Like that. So you can have thought leadership and still build concept around it. So in that DBT example, you might have the things about how you would structure your data team, how things that are less in the weeds of technology but are still really important technology topics. I think there’s actually a lot of room for thought leadership type topics. So I would say be clear about who you’re attracting with that content. And so what you might be saying is that that’s less of a developer audience and more of a business user audience, which is okay. I think recognizing the motion of those and how that works, and I look at that as a continuum. I mean we’ve talked about developer first and developer focused companies a lot today. That’s clearly going to be a developer audience. But as you get further away from where it’s something like maybe a developer is the one integrating, but someone else is discovering it and the developer is maybe given the thumbs up or thumbs down, that’s going to be a different audience. You want to have some bits of it that is able to allow that main audience to be able to usher the developer in and avoid that sort of, if it’s thought leadership that says this is amazing and wonderful and will scale infinitely, the developer is going to plug the nose that might pass the test to the first person. But you need to make sure that it doesn’t sort of ruffle the feathers of the dev that might be reading that.

Jon Gottfried:

Any other questions from the audience out there?

Audience member 3:

Yeah, maybe a bit specific, but I’m just wondering if you have tips on how to adapt those strategies to products that are not accessible for everybody.
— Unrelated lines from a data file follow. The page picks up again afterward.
import Mathlib
import Summits.CriticalPhenomena.CardyFormulaZ2.Theorems.CardyMagicRigidityMagicFormulaTCloseComparisonMatching
import HarnessLib

/-!
# Deterministic comparison of threshold-averaged big-loop weights of two `d_CN`-close configurations
(crux `MagicFormulaT`, line `Sketch` v7, stub `stub_closeComparison`) — part 2/2

Crux `Summit.CriticalPhenomena.CardyFormulaZ2.Theses.CardyMagicRigidity.MagicFormulaT`
(stmt-CriticalPhenomena-4836), line `Sketch`, skeleton v7 (EXISTENCE ∧ IDENTIFICATION), stub B
(`stub_closeComparison`): the deterministic heart of the Cauchy argument for the existence of the scaling
limit of the site-`𝕋` twisted nesting transform.

**Setting.**  `f` is an admissible density (`|f| ≤ C`, `f = 0` off `B̄(0,R)`, measurable, `∫ f = 0`); `c, c'` are
two typed loop configurations with `d_CN(c, c') ≤ ε` (`LoopConfig.IsClose ε c c'`: every loop of either
configuration inside the window `B(0, 1/ε)` has a loop of the other at unoriented loop distance `d ≤ ε`).  Call a
loop RELEVANT if it meets `B̄(0, R+1)` and has trace-diameter `≥ η/5`.  Hypotheses ("the good event"): the
relevant loops of `c` and of `c'` are finitely many (`≤ N₀`), lie in the window, are pairwise `2ε`-separated in
`d` (RIBBON-FREE), and the `ε`-sausage of every relevant loop of `c` has area `≤ τ` inside `B̄(0, R)`; and
`8 m ε ≤ η`.

**Theorem** (`stub_closeComparison`).  The averages over the `m` thresholds `η_j = η/2 + (j+1)η/(2m) ∈ (η/2, η]`
of the truncated weights `A^{η_j}_f = ∏_{diam u ≥ η_j} 2cos(∫_{int u} f + π/3)` of `c` and of `c'` differ by at
most `2^{N₀} N₀ (4Cτ + 8πCη²/m)`.

**Proof.**  (1) MATCHING.  Let `P` be the set of pairs `(x, y) ∈ c.loops × c'.loops` with `d(x, y) ≤ ε` and
(`x` meets `B̄(0,R)` with `diam x ≥ η/2`, or the same for `y`).  Both members of such a pair are relevant
(diameters move by `≤ 2ε ≤ η/4` and traces by `≤ ε ≤ 1` under `d ≤ ε`), so `P` is finite, and by
ribbon-freeness both projections of `P` are injective (two partners of one loop are `2ε`-close): `P` is a partial
BIJECTION and `#P ≤ N₀`.  By `IsClose` and the window hypothesis every loop of `c` meeting `B̄(0,R)` with
`diam ≥ η/2` is a first coordinate of `P` (and symmetrically), and only such loops contribute a factor `≠ 1` at a
threshold `t ≥ η/2` (`range_inter_closedBall_nonempty_of_nestingFactor_ne_one`), so
`A^t_f(c) = ∏_{(x,y) ∈ P} a_t(x)`, `A^t_f(c') = ∏_{(x,y) ∈ P} a_t(y)` with `a_t(u) = [t ≤ diam u] cos_μ(θ_u) + [t > diam u]`.
(2) PER PAIR.  `|a_t(x) − a_t(y)| ≤ 2Cτ` when both are big (`cos_μ` is `2`-Lipschitz, phases of `ε`-close loops
differ by `≤ C ·` sausage area), `= 0` when both are small, and `≤ 2|θ| ≤ 2πC (5η/4)² ≤ 4πCη²` in the mixed
case (then the big one has `diam ≤ t + 2ε ≤ 5η/4`); the mixed case occurs for AT MOST ONE threshold (the
thresholds are `η/(2m) ≥ 4ε` apart while `|diam x − diam y| ≤ 2ε`).  Hence `Σ_j |a_j(x) − a_j(y)| ≤ 2Cτ m + 4πCη²`.
(3) PRODUCTS.  `|∏ a − ∏ b| ≤ 2^{#P} Σ |a − b|` (`Finset.abs_prod_sub_prod_le`), sum over `j`, divide by `m`.

The lemmas of steps (1)–(3) are in part 1/2 (`…CloseComparisonMatching.lean`, prefix `cc_`); this file assembles them.
Everything is proved from tree material; no definition, no cited fact.
-/

noncomputable section

namespace Summit.CriticalPhenomena.CardyFormulaZ2.Cruxes.MagicFormulaT.LineSketch

open MeasureTheory Filter Set Metric
open scoped Real Topology BigOperators ENNReal
open Literature.Probability.RandomPlanarGeometry Literature.Probability.Percolation
  Literature.Probability.LatticeModels

/-! ## The stub -/

/-- **Stub B of line `Sketch` v7 (`stub_closeComparison`): deterministic comparison of the threshold-averaged
big-loop weights of two `d_CN`-close configurations** whose relevant loops (diameter `≥ η/5`, meeting
`B̄(0,R+1)`) are finitely many (`≤ N₀`), inside the window `B(0,1/ε)`, pairwise `2ε`-SEPARATED (ribbon-free), the
first configuration having `ε`-sausages of area `≤ τ` in `B̄(0,R)`: the averages over the `m` thresholds
`η_j = η/2 + (j+1)η/(2m)` differ by `≤ 2^{N₀} N₀ (4Cτ + 8πCη²/m)`.  See the module docstring for the proof. -/
theorem stub_closeComparison :
    ∀ (f : ℂ → ℝ) (R C : ℝ), Measurable f → (∀ z, |f z| ≤ C) → (∀ z, R < ‖z‖ → f z = 0) → ∫ z, f z = 0 →
    ∀ (c c' : LoopConfig ℂ) (ε η τ : ℝ) (m N₀ : ℕ), 0 < ε → ε ≤ 1 → 0 < η → 8 * m * ε ≤ η → 0 ≤ τ →
    LoopConfig.IsClose ε c c' →
    ({u ∈ c.loops | (u.range ∩ Metric.closedBall (0 : ℂ) (R + 1)).Nonempty ∧
        η / 5 ≤ Metric.diam u.range}.Finite ∧
      {u ∈ c.loops | (u.range ∩ Metric.closedBall (0 : ℂ) (R + 1)).Nonempty ∧
        η / 5 ≤ Metric.diam u.range}.ncard ≤ N₀) →
    ({u ∈ c'.loops | (u.range ∩ Metric.closedBall (0 : ℂ) (R + 1)).Nonempty ∧
        η / 5 ≤ Metric.diam u.range}.Finite ∧
      {u ∈ c'.loops | (u.range ∩ Metric.closedBall (0 : ℂ) (R + 1)).Nonempty ∧
        η / 5 ≤ Metric.diam u.range}.ncard ≤ N₀) →
    (∀ u ∈ c.loops, (u.range ∩ Metric.closedBall (0 : ℂ) (R + 1)).Nonempty → η / 5 ≤ Metric.diam u.range →
      u.range ⊆ Metric.ball (0 : ℂ) (1 / ε)) →
    (∀ u ∈ c'.loops, (u.range ∩ Metric.closedBall (0 : ℂ) (R + 1)).Nonempty → η / 5 ≤ Metric.diam u.range →
      u.range ⊆ Metric.ball (0 : ℂ) (1 / ε)) →
    (∀ u ∈ c.loops, ∀ v ∈ c.loops, (u.range ∩ Metric.closedBall (0 : ℂ) (R + 1)).Nonempty →
      (v.range ∩ Metric.closedBall (0 : ℂ) (R + 1)).Nonempty → η / 5 ≤ Metric.diam u.range →
      η / 5 ≤ Metric.diam v.range → u ≠ v → 2 * ε < u.udist v) →
    (∀ u ∈ c'.loops, ∀ v ∈ c'.loops, (u.range ∩ Metric.closedBall (0 : ℂ) (R + 1)).Nonempty →
      (v.range ∩ Metric.closedBall (0 : ℂ) (R + 1)).Nonempty → η / 5 ≤ Metric.diam u.range →
      η / 5 ≤ Metric.diam v.range → u ≠ v → 2 * ε < u.udist v) →
    (∀ u ∈ c.loops, (u.range ∩ Metric.closedBall (0 : ℂ) (R + 1)).Nonempty → η / 5 ≤ Metric.diam u.range →
      volume.real ({z : ℂ | Metric.infDist z u.range ≤ ε} ∩ Metric.closedBall (0 : ℂ) R) ≤ τ) →
    |(∑ j ∈ Finset.range m, c.truncNestingWeight f (η / 2 + ((j : ℝ) + 1) * η / (2 * m))) / m -
        (∑ j ∈ Finset.range m, c'.truncNestingWeight f (η / 2 + ((j : ℝ) + 1) * η / (2 * m))) / m| ≤
      2 ^ N₀ * N₀ * (4 * C * τ + 8 * π * C * η ^ 2 / m) := by
  intro f R C hf hC hR h0 c c' ε η τ m N₀ hε hε1 hη hmε hτ hclose hA hA' hwin hwin' hsep hsep' hsaus
  classical
  have hC0 : 0 ≤ C := nonneg_of_abs_le hC
  rcases Nat.eq_zero_or_pos m with rfl | hm
  · simp only [Finset.range_zero, Finset.sum_empty, Nat.cast_zero, div_zero, sub_self, abs_zero, add_zero]
    positivity
  have hm' : (0 : ℝ) < m := by exact_mod_cast hm
  have hεη : 8 * ε ≤ η := by
    have : (1 : ℝ) ≤ m := by exact_mod_cast hm
    nlinarith
  -- the matched pairs `P`
  have hPfin : {p : UnbasedLoop ℂ × UnbasedLoop ℂ | p.1 ∈ c.loops ∧ p.2 ∈ c'.loops ∧ p.1.udist p.2 ≤ ε ∧
      ((p.1.range ∩ closedBall (0 : ℂ) R).Nonempty ∧ η / 2 ≤ diam p.1.range ∨
        (p.2.range ∩ closedBall (0 : ℂ) R).Nonempty ∧ η / 2 ≤ diam p.2.range)}.Finite := by
    refine (hA.1.prod hA'.1).subset ?_
    rintro ⟨x, y⟩ ⟨hx, hy, hxy, hrel⟩
    have h := cc_pair_rel hε1 hεη hη.le hx hy hxy hrel
    exact Set.mk_mem_prod h.1 h.2
  obtain ⟨P, hP⟩ : ∃ P : Finset (UnbasedLoop ℂ × UnbasedLoop ℂ), ∀ p, p ∈ P ↔
      p.1 ∈ c.loops ∧ p.2 ∈ c'.loops ∧ p.1.udist p.2 ≤ ε ∧
        ((p.1.range ∩ closedBall (0 : ℂ) R).Nonempty ∧ η / 2 ≤ diam p.1.range ∨
          (p.2.range ∩ closedBall (0 : ℂ) R).Nonempty ∧ η / 2 ≤ diam p.2.range) :=
    ⟨hPfin.toFinset, fun p ↦ by simp only [Set.Finite.mem_toFinset, mem_setOf_eq]⟩
  have hrel : ∀ p ∈ P,
      (p.1 ∈ c.loops ∧ (p.1.range ∩ closedBall (0 : ℂ) (R + 1)).Nonempty ∧ η / 5 ≤ diam p.1.range) ∧
        (p.2 ∈ c'.loops ∧ (p.2.range ∩ closedBall (0 : ℂ) (R + 1)).Nonempty ∧ η / 5 ≤ diam p.2.range) := by
    intro p hp
    obtain ⟨hx, hy, hxy, hr⟩ := (hP p).1 hp
    exact cc_pair_rel hε1 hεη hη.le hx hy hxy hr
  -- ribbon-freeness: both projections of `P` are injective
  have hinj1 : Set.InjOn Prod.fst (↑P : Set (UnbasedLoop ℂ × UnbasedLoop ℂ)) := by
    intro p hp q hq h
    rw [Finset.mem_coe] at hp hq
    refine Prod.ext h (cc_eq_of_udist_le hsep' (hrel p hp).2 (hrel q hq).2 ((hP p).1 hp).2.2.1 ?_)
    rw [h]
    exact ((hP q).1 hq).2.2.1
  have hinj2 : Set.InjOn Prod.snd (↑P : Set (UnbasedLoop ℂ × UnbasedLoop ℂ)) := by
    intro p hp q hq h
    rw [Finset.mem_coe] at hp hq
    refine Prod.ext (cc_eq_of_udist_le hsep (hrel p hp).1 (hrel q hq).1 (x := p.2) ?_ ?_) h
    · rw [UnbasedLoop.udist_comm]
      exact ((hP p).1 hp).2.2.1
    · rw [h, UnbasedLoop.udist_comm]
      exact ((hP q).1 hq).2.2.1
  -- at most `N₀` pairs
  have hcard : P.card ≤ N₀ := by
    have hsub : P.image Prod.fst ⊆ hA.1.toFinset := by
      intro x hx
      rw [Finset.mem_image] at hx
      obtain ⟨p, hp, rfl⟩ := hx
      rw [Set.Finite.mem_toFinset]
      exact (hrel p hp).1
    calc P.card = (P.image Prod.fst).card := (Finset.card_image_of_injOn hinj1).symm
      _ ≤ hA.1.toFinset.card := Finset.card_le_card hsub
      _ = Set.ncard _ := (Set.ncard_eq_toFinset_card _ hA.1).symm
      _ ≤ N₀ := hA.2
  -- every contributing loop is matched
  have hcov1 : ∀ x ∈ c.loops, (x.range ∩ closedBall (0 : ℂ) R).Nonempty → η / 2 ≤ diam x.range →
      ∃ p ∈ P, Prod.fst p = x := by
    intro x hx hxR hxd
    obtain ⟨y, hy, hxy⟩ := cc_exists_partner hclose hwin hη.le hx hxR hxd
    exact ⟨(x, y), (hP _).2 ⟨hx, hy, hxy, Or.inl ⟨hxR, hxd⟩⟩, rfl⟩
  have hcov2 : ∀ y ∈ c'.loops, (y.range ∩ closedBall (0 : ℂ) R).Nonempty → η / 2 ≤ diam y.range →
      ∃ p ∈ P, Prod.snd p = y := by
    intro y hy hyR hyd
    obtain ⟨x, hx, hyx⟩ := cc_exists_partner hclose.symm hwin' hη.le hy hyR hyd
    exact ⟨(x, y), (hP _).2 ⟨hx, hy, by rwa [UnbasedLoop.udist_comm], Or.inr ⟨hyR, hyd⟩⟩, rfl⟩
  -- thresholds are `≥ η/2`
  have hT : ∀ j : ℕ, η / 2 ≤ η / 2 + ((j : ℝ) + 1) * η / (2 * m) := fun j ↦
    le_add_of_nonneg_right (by positivity)
  -- the abstract averaging step
  have key := cc_abs_avg_sub_avg_le P hm hcard
    (fun j ↦ c.truncNestingWeight f (η / 2 + ((j : ℝ) + 1) * η / (2 * m)))
    (fun j ↦ c'.truncNestingWeight f (η / 2 + ((j : ℝ) + 1) * η / (2 * m)))
    (fun j p ↦ if η / 2 + ((j : ℝ) + 1) * η / (2 * m) ≤ diam p.1.range then p.1.nestingFactor f else 1)
    (fun j p ↦ if η / 2 + ((j : ℝ) + 1) * η / (2 * m) ≤ diam p.2.range then p.2.nestingFactor f else 1)
    (K := 2 * C * τ) (D := 4 * π * C * η ^ 2) (by positivity) (by positivity)
    (fun j _ ↦ cc_truncNestingWeight_eq_prod hR h0 c P Prod.fst hinj1 (fun p hp ↦ ((hP p).1 hp).1)
      (hT j) hcov1)
    (fun j _ ↦ cc_truncNestingWeight_eq_prod hR h0 c' P Prod.snd hinj2 (fun p hp ↦ ((hP p).1 hp).2.1)
      (hT j) hcov2)
    (fun j _ p _ ↦ by
      split_ifs
      exacts [UnbasedLoop.abs_nestingFactor_le f _, by norm_num])
    (fun j _ p _ ↦ by
      split_ifs
      exacts [UnbasedLoop.abs_nestingFactor_le f _, by norm_num])
    (fun p hp ↦ cc_sum_abs_sub_le hf hC hR hε hm hmε ((hP p).1 hp).2.2.1
      (hsaus p.1 (hrel p hp).1.1 (hrel p hp).1.2.1 (hrel p hp).1.2.2))
  refine key.trans ?_
  have h1 : 2 * C * τ ≤ 4 * C * τ := by nlinarith [mul_nonneg hC0 hτ]
  have h2 : 4 * π * C * η ^ 2 / m ≤ 8 * π * C * η ^ 2 / m := by
    apply div_le_div_of_nonneg_right _ hm'.le
    nlinarith [mul_nonneg (mul_nonneg Real.pi_pos.le hC0) (sq_nonneg η)]
  have h3 : (0 : ℝ) ≤ 2 ^ N₀ * N₀ := by positivity
  exact mul_le_mul_of_nonneg_left (add_le_add h1 h2) h3

end Summit.CriticalPhenomena.CardyFormulaZ2.Cruxes.MagicFormulaT.LineSketch

end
So I’m thinking like B two large B for example, because a lot of the examples that I see there, like Twilio, I can subscribe to get a test account. Nice. How do I do if you need to make 20 million a month?

Adam DuVander:

So where there might not be a self-serve option as part of that is that, yeah, and that’s super common. You want to figure out what is that clear next step. So with a developer first, a Twilio type of example, obviously the next step is they’re going to sign up, but instead, what are the other next steps that you could use? Is it reaching out and connecting to someone on the dev rail team? And so those could be calls to action. You could have really great developer focused content and in the spot where you might say where Algolia or LaunchDarkly might say, oh by the way we do this sign up here. By the way we do this. Our team has tons of experience. You can connect with us on whatever the social platform is you use or events, whatever. That way that you want someone to engage with you is have that be the next step. And many times open source, you’re going and you’re exploring the open source. It’s less trackable but you at least kind of know that’s the next step. So it’s finding out what is that key next step and are we comfortable with how well we can track that? Yeah. Alright. Awesome.

Jon Gottfried:

Thank you Adam. Give him a huge round of applause.